Category Archives: python

Resolving problems with PIP after Upgrading to OS X El Capitan

After I upgraded my Mac to El Capitan, I was having some problems installing new packages. I was getting access denied errors when some packages tried to upgrade (and hence remove) existing packages.

For those not in virtualenvs, I had package installed to the default Python site packages directory (/Library/Python/2.7/site-packages in my case). This was causing problems because El Capitan included a new feature called System Integrity Protection (also called rootless) that prevents you (even as root via sudo) from modifying files in a number of system directories, which seemed to be affecting this.

Below are the steps I took to resolve the issue, which is a general outline for how you can resolve this issue for yourself:

  1. Capture a list of all packages you have installed. Use pip freeze > some-file-to-keep-results
  2. Disable System Integrity Protection, which involves rebooting into recovery mode (hold Command+R), launch a terminal, use the command csrutil disable and reboot back into normal mode.
  3. Uninstall all packages from pip. Use pip freeze | xargs sudo pip uninstall -y or uninstall the package manually.
  4. Ensure that all the packages in the system site-packages directory are gone (/Library/Python/2.7/site-packages), remove any remaining packages manually.
  5. Re-enable System Integrity Protection using the same procedure as #2, with the csrutil enable command
  6. Once again rebooted in normal mode again, install a version of python that’s not the one that comes with OS X. brew install python will do that if you have the Homebrew package manager installed. This is better for development uses for Python anyway.
  7. Install pip manually by downloading the get-pip.py file from the link, and running it with python get-pip.py. You can also install pip via Homebrew, but there are some reasons to do it the manual way.
  8. Finally, and this might not be required in your case, pip still wasn’t available via the shell, so I needed to manually create a command to invoke it. I created a script pip in /usr/local/bin and made it invoke the pip package:
    #!/bin/bash
    python /usr/local/Cellar/python/2.7.10_2/Frameworks/Python.framework/Versions/2.7/lib/python2.7/site-packages/pip/__main__.py $@
    

    Finally, I modified the script to executable with chmod uga+x pip.

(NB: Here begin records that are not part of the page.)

/-- **(iv)/L07′ `RootUnitTorsion` at the MODEL INSTANCE `mkOfModel`** (abc-iut-L2-t9: `O^×(A^birat) := B(A_D)^×`,
`s'·(s'')⁻¹ := u_{s'}·u_{s''}⁻¹`, transport `pullFracModel`), modulo `Φ` divisorial ONLY: the unit `u ∈ O^×(B_N)`
relating the two denominator squares of two `N`-th roots is `N`-torsion («for some `u ∈ μ_N(B_N)`», p.89 L4)
— `rootUnitTorsion_of` with the identity dictionary (`toB := id`, `hfrac := coe_fracOfModel_mul_unit`,
`hpull := rfl`) and `B` group-like from `hBΛ`. [cite: MochizukiEtTh2009, Prop 4.2 p.89] -/
theorem rootUnitTorsion_mkOfModel (hΦd : Objectwise (fun M _ => IsDivisorial M) tf.divisorMonoid) :
    RootUnitTorsion (mkOfModel X tf hZ hP hBΛ DS IG gS gSs NH AB A₀ hA₀ hA₀')
      (fun φ x => tf.pullFracModel φ x) := by
  intro B f P N R R' ζA ζB u hu hζ hnum hden
  exact rootUnitTorsion_of (mkOfModel X tf hZ hP hBΛ DS IG gS gSs NH AB A₀ hA₀ hA₀')
    (fun φ x => tf.pullFracModel φ x) hΦd (tf.isGroupLike_ratFnFunctor hBΛ)
    (fun A => MonoidHom.id (tf.biratUnitsModel A))
    (fun s' s'' _ _ _ => coe_fracOfModel_mul_unit tf hBΛ s' s'') (fun _ _ => rfl)
    f P N R R' ζA ζB u hu hζ hnum hden

/-- **(iv)/L07 `ZetaB` at the MODEL INSTANCE `mkOfModel`**, modulo `Φ` divisorial ONLY: given `ζ_A` over
`α, ᾱ`, the isomorphism `ζ_B : B_N ⥲ B̄_N` and the root of unity `u ∈ μ_N(B_N)` with `s̄'_N ∘ ζ_A = ζ_B ∘ s'_N`,
`s̄''_N ∘ ζ_A = ζ_B ∘ u ∘ s''_N` EXIST (`zetaB_of` = torsion-freeness of `Φ` + [FrdI] Def. 1.3 (iii)(d), fed with
`rootUnitTorsion_mkOfModel`). [cite: MochizukiEtTh2009, Prop 4.2 p.90] -/
theorem zetaB_mkOfModel (hΦd : Objectwise (fun M _ => IsDivisorial M) tf.divisorMonoid) :
    ZetaB (mkOfModel X tf hZ hP hBΛ DS IG gS gSs NH AB A₀ hA₀ hA₀') (fun φ x => tf.pullFracModel φ x) :=
  zetaB_of (mkOfModel X tf hZ hP hBΛ DS IG gS gSs NH AB A₀ hA₀ hA₀') (fun φ x => tf.pullFracModel φ x) hΦd
    (tf.isGroupLike_ratFnFunctor hBΛ)
    (rootUnitTorsion_mkOfModel X tf hZ hP hBΛ DS IG gS gSs NH AB A₀ hA₀ hA₀' hΦd)

/-- **(iv)/L07′ `RootUnitTorsion` at the CANONICAL MODEL INSTANCE `mkOfModelCanonical`** (disjoint supports
:= [FrdI] Prop. 4.1 (iii) coprimality, Def. 4.1 (iv)(e) := `TemperedFrobenioid.ArisesFromBaseFrobeniusPair`,
`B₀^Λ` group-like by the structure field `isUnit_BΛ`), modulo `Φ` divisorial ONLY.
[cite: MochizukiEtTh2009, Prop 4.2 p.89] -/
theorem rootUnitTorsion_mkOfModelCanonical
    (hΦd : Objectwise (fun M _ => IsDivisorial M) tf.divisorMonoid) :
    RootUnitTorsion (mkOfModelCanonical X tf hZ hP IG gS gSs NH A₀ hA₀ hA₀')
      (fun φ x => tf.pullFracModel φ x) :=
  rootUnitTorsion_mkOfModel X tf hZ hP T.isUnit_BΛ _ IG gS gSs NH _ A₀ hA₀ hA₀' hΦd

  9. After pip is back in place and working, I re-installed the packages I previously had with pip install -r some-file-to-keep-results

    That’s it. Hopefully its at least that easy for you.

RESTful App Engine

Continuing with my trend of posting presentations I gave a while ago, last year at Twin Cities DevFest I gave a presentation about building RESTful JSON services on Google App Engine.

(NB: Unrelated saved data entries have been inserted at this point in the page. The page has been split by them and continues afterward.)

import Literature.Probability.Divergences.RenyiCountableBridge
import Literature.Probability.Divergences.RenyiProbabilityPreservation
import Mathlib.Probability.ProbabilityMassFunction.Constructions
import HarnessLib

/-!
# Data processing for the Rényi power sum on countable carriers ([vEH14, Thm. 9] / [FGdGJK26] App. A Lemma 15)

Topic `Probability/Divergences`; namespace `Literature.Probability.Divergences`. PROVED, no definition, no named
fact. PRINTED STATEMENT ([FGdGJK26] App. A Lemma 15 «Data Processing Inequality [vEH14, Thm. 9]», HAL hal-05635650v1 p0028
L12–L14; [Pre17] §2.2 Lemma 1 «data processing», held volume chunk p0468): «for any function `f`,
`R_a(P^f ‖ Q^f) ≤ R_a(P ‖ Q)`», where `P^f` is the law of `f(x)`, `x ∼ P`. Here for laws `P Q : PMF α` on a COUNTABLE carrier,
pushed forward along an arbitrary `f : α → β` into a countable carrier, in the crypto convention's `(a−1)`-th power
(`hellingerIntegral` = `Σ P^a Q^{1−a}` by `RenyiCountableBridge`), for `a > 1` and `Supp(P) ⊆ Supp(Q)`; the finite-carrier twin
is `RenyiFinite.renyiSumFin_map_le`. PROOF = the fibrewise Hölder step (probability preservation on the set `f⁻¹{y}`:
`μ(E)^a ν(E)^{1−a} ≤ ∫_E (dμ/dν)^a dν`, `measure_rpow_mul_rpow_le_setLIntegral`) summed over the countable partition into fibres.

* `measure_rpow_mul_rpow_le_setLIntegral` — the set form of probability preservation (general measures, `μ ≪ ν`, `a > 1`,
  `ν(E) < ∞`);
* `PMF.map_supp_of_supp` — support inclusion is inherited by push-forwards;
* `hellingerIntegral_map_le` — **data processing**: `hellingerIntegral a (P.map f) (Q.map f) ≤ hellingerIntegral a P Q`;
* `tsum_map_rpow_le_tsum` — the same on the power sums `Σ' y, (P^f y)^a (Q^f y)^{1−a} ≤ Σ' x, (P x)^a (Q x)^{1−a}`.
-/

noncomputable section

open MeasureTheory Set
open scoped ENNReal

namespace Literature.Probability.Divergences

/-- **Probability preservation, set form**: `μ(E)^a · ν(E)^{1−a} ≤ ∫_E (dμ/dν)^a dν` for `μ ≪ ν`, `a > 1`, `E` measurable with
`ν(E) < ∞`. [cite: FouqueEtAl2026CloserLookFalcon, App. A Lemma 14 (= [LSS14, Lem. 4.1]), proof step (Hölder on `E`)] -/
theorem measure_rpow_mul_rpow_le_setLIntegral {α : Type*} [MeasurableSpace α] {μ ν : Measure α}
    [μ.HaveLebesgueDecomposition ν] (hμν : μ ≪ ν) {a : ℝ} (ha : 1 < a) {E : Set α} (hE : MeasurableSet E)
    (hEtop : ν E ≠ ⊤) :
    μ E ^ a * ν E ^ (1 - a) ≤ ∫⁻ x in E, (μ.rnDeriv ν x) ^ a ∂ν := by
  have ha0 : 0 < a := by linarith
  by_cases hE0 : ν E = 0
  · -- `ν(E) = 0` forces `μ(E) = 0`; the left side is `0^a · 0^{1−a} = 0 · ⊤ = 0`
    rw [hE0, hμν hE0, ENNReal.zero_rpow_of_pos ha0, zero_mul]
    exact zero_le
  have h1 := measure_le_rpow_setLIntegral_mul_rpow hμν ha hE
  -- raise to the power `a`
  have h2 : μ E ^ a ≤ ((∫⁻ x in E, (μ.rnDeriv ν x) ^ a ∂ν) ^ (1 / a) * (ν E) ^ ((a - 1) / a)) ^ a :=
    ENNReal.rpow_le_rpow h1 ha0.le
  have h3 : ((∫⁻ x in E, (μ.rnDeriv ν x) ^ a ∂ν) ^ (1 / a) * (ν E) ^ ((a - 1) / a)) ^ a
      = (∫⁻ x in E, (μ.rnDeriv ν x) ^ a ∂ν) * (ν E) ^ (a - 1) := by
    rw [ENNReal.mul_rpow_of_nonneg _ _ ha0.le, ← ENNReal.rpow_mul, ← ENNReal.rpow_mul,
      one_div_mul_cancel ha0.ne', ENNReal.rpow_one, div_mul_cancel₀ _ ha0.ne']
  rw [h3] at h2
  -- multiply by `ν(E)^{1−a}` (finite, nonzero)
  have h4 : (ν E) ^ (a - 1) * (ν E) ^ (1 - a) = 1 := by
    rw [← ENNReal.rpow_add _ _ hE0 hEtop, show a - 1 + (1 - a) = 0 by ring, ENNReal.rpow_zero]
  calc μ E ^ a * ν E ^ (1 - a)
      ≤ (∫⁻ x in E, (μ.rnDeriv ν x) ^ a ∂ν) * (ν E) ^ (a - 1) * ν E ^ (1 - a) := mul_le_mul' h2 le_rfl
    _ = ∫⁻ x in E, (μ.rnDeriv ν x) ^ a ∂ν := by rw [mul_assoc, h4, mul_one]

variable {α β : Type*} [MeasurableSpace α] [MeasurableSingletonClass α] [Countable α]
  [MeasurableSpace β] [MeasurableSingletonClass β] [Countable β]

omit [MeasurableSpace α] [MeasurableSingletonClass α] [Countable α] [MeasurableSpace β]
  [MeasurableSingletonClass β] [Countable β] in
/-- Support inclusion passes to push-forwards: `Supp(P) ⊆ Supp(Q) ⇒ Supp(P^f) ⊆ Supp(Q^f)`.
[cite: FouqueEtAl2026CloserLookFalcon, App. A Lemma 15; elementary/ours] -/
theorem PMF.map_supp_of_supp (P Q : PMF α) (hsupp : ∀ x, Q x = 0 → P x = 0) (f : α → β) :
    ∀ y, (Q.map f) y = 0 → (P.map f) y = 0 := by
  intro y hy
  rw [PMF.apply_eq_zero_iff, PMF.mem_support_map_iff] at hy ⊢
  rintro ⟨x, hx, rfl⟩
  exact hy ⟨x, by
    rw [PMF.mem_support_iff] at hx ⊢
    exact fun h => hx (hsupp x h), rfl⟩

/-- **Data processing inequality on countable carriers**: for `P Q : PMF α` with `Supp(P) ⊆ Supp(Q)`, any `f : α → β`
and `a > 1`, `hellingerIntegral a (P^f) (Q^f) ≤ hellingerIntegral a P Q` (i.e. `R_a(P^f‖Q^f) ≤ R_a(P‖Q)` after the
monotone `1/(a−1)`-th power). [cite: FouqueEtAl2026CloserLookFalcon, App. A Lemma 15 (= [vEH14, Thm. 9]) (p. 27; render p0028 L12–L14); Prest2017RenyiSharperBounds, §2.2 Lemma 1] -/
theorem hellingerIntegral_map_le (P Q : PMF α) (hsupp : ∀ x, Q x = 0 → P x = 0) (f : α → β) {a : ℝ}
    (ha : 1 < a) :
    hellingerIntegral a (P.map f).toMeasure (Q.map f).toMeasure
      ≤ hellingerIntegral a P.toMeasure Q.toMeasure := by
  have ha0 : 0 < a := by linarith
  have hf : Measurable f := measurable_of_countable f
  have hsupp' := PMF.map_supp_of_supp P Q hsupp f
  have hac : P.toMeasure ≪ Q.toMeasure := PMF.toMeasure_absolutelyContinuous P Q hsupp
  -- left side as a sum over `y` of fibre terms
  rw [hellingerIntegral_toMeasure_eq_tsum _ _ hsupp' ha0]
  -- right side as the sum over the fibres of the set integrals
  have hfib : ∀ y, MeasurableSet (f ⁻¹' {y}) := fun y => hf (measurableSet_singleton y)
  have hdisj : Pairwise (Function.onFun Disjoint fun y : β => f ⁻¹' {y}) := fun y y' hne =>
    Disjoint.preimage f (disjoint_singleton.mpr hne)
  have hunion : (⋃ y : β, f ⁻¹' {y}) = univ := by
    rw [← preimage_iUnion, iUnion_of_singleton, preimage_univ]
  have hrhs : hellingerIntegral a P.toMeasure Q.toMeasure
      = ∑' y, ∫⁻ x in f ⁻¹' {y}, (P.toMeasure.rnDeriv Q.toMeasure x) ^ a ∂Q.toMeasure := by
    rw [hellingerIntegral_of_ac hac, ← lintegral_iUnion hfib hdisj, hunion, setLIntegral_univ]
  rw [hrhs]
  refine ENNReal.tsum_le_tsum fun y => ?_
  -- fibre term: `(P^f y)^a (Q^f y)^{1−a} = μ(E)^a ν(E)^{1−a} ≤ ∫_E (dμ/dν)^a dν`
  have hP : (P.map f) y = P.toMeasure (f ⁻¹' {y}) := by
    rw [← PMF.toMeasure_map_apply (f := f) (p := P) (s := {y}) hf (measurableSet_singleton y),
      PMF.toMeasure_apply_singleton _ _ (measurableSet_singleton y)]
  have hQ : (Q.map f) y = Q.toMeasure (f ⁻¹' {y}) := by
    rw [← PMF.toMeasure_map_apply (f := f) (p := Q) (s := {y}) hf (measurableSet_singleton y),
      PMF.toMeasure_apply_singleton _ _ (measurableSet_singleton y)]
  rw [hP, hQ]
  exact measure_rpow_mul_rpow_le_setLIntegral hac ha (hfib y) (measure_ne_top _ _)

/-- **Data processing, power-sum form**: `Σ' y, (P^f y)^a (Q^f y)^{1−a} ≤ Σ' x, (P x)^a (Q x)^{1−a}` for `a > 1`,
`Supp(P) ⊆ Supp(Q)`, any `f`. [cite: FouqueEtAl2026CloserLookFalcon, App. A Lemma 15 (= [vEH14, Thm. 9]); Prest2017RenyiSharperBounds, §2.2 Lemma 1] -/
theorem tsum_map_rpow_le_tsum (P Q : PMF α) (hsupp : ∀ x, Q x = 0 → P x = 0) (f : α → β) {a : ℝ}
    (ha : 1 < a) :
    ∑' y, (P.map f) y ^ a * (Q.map f) y ^ (1 - a) ≤ ∑' x, P x ^ a * Q x ^ (1 - a) := by
  have ha0 : 0 < a := by linarith
  rw [← hellingerIntegral_toMeasure_eq_tsum _ _ (PMF.map_supp_of_supp P Q hsupp f) ha0,
    ← hellingerIntegral_toMeasure_eq_tsum _ _ hsupp ha0]
  exact hellingerIntegral_map_le P Q hsupp f ha

end Literature.Probability.Divergences

end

The presentation is designed to both explain the ideas of REST, including the following topics:

  • How REST differs from RPC-style APIs
  • The pros and cons of JSON versus XML
  • What HTTP verbs are appropriate for which operations, including PATCH witch is seen less often in the wild
  • What HTTP status codes should be used for which scenarios
  • Tools to use when developing RESTful APIs
  • Python Code examples implementing the same API in straight Webapp2, Google Cloud Endpoints, and Webapp2 + Pytracts

In the talk I introduce my JSON serialization library Pytracts (which was called ProtoPy at the time of the presentation).

Slides here and video of the presentation here. I’m planning on recording a screencast of the presentation so the audio quality is a bit better.

Data Migration on the App Engine Datastore

I gave a presentation a couple years ago at the Twin Cities DevFest conference and I’ve been meaning to post the slides.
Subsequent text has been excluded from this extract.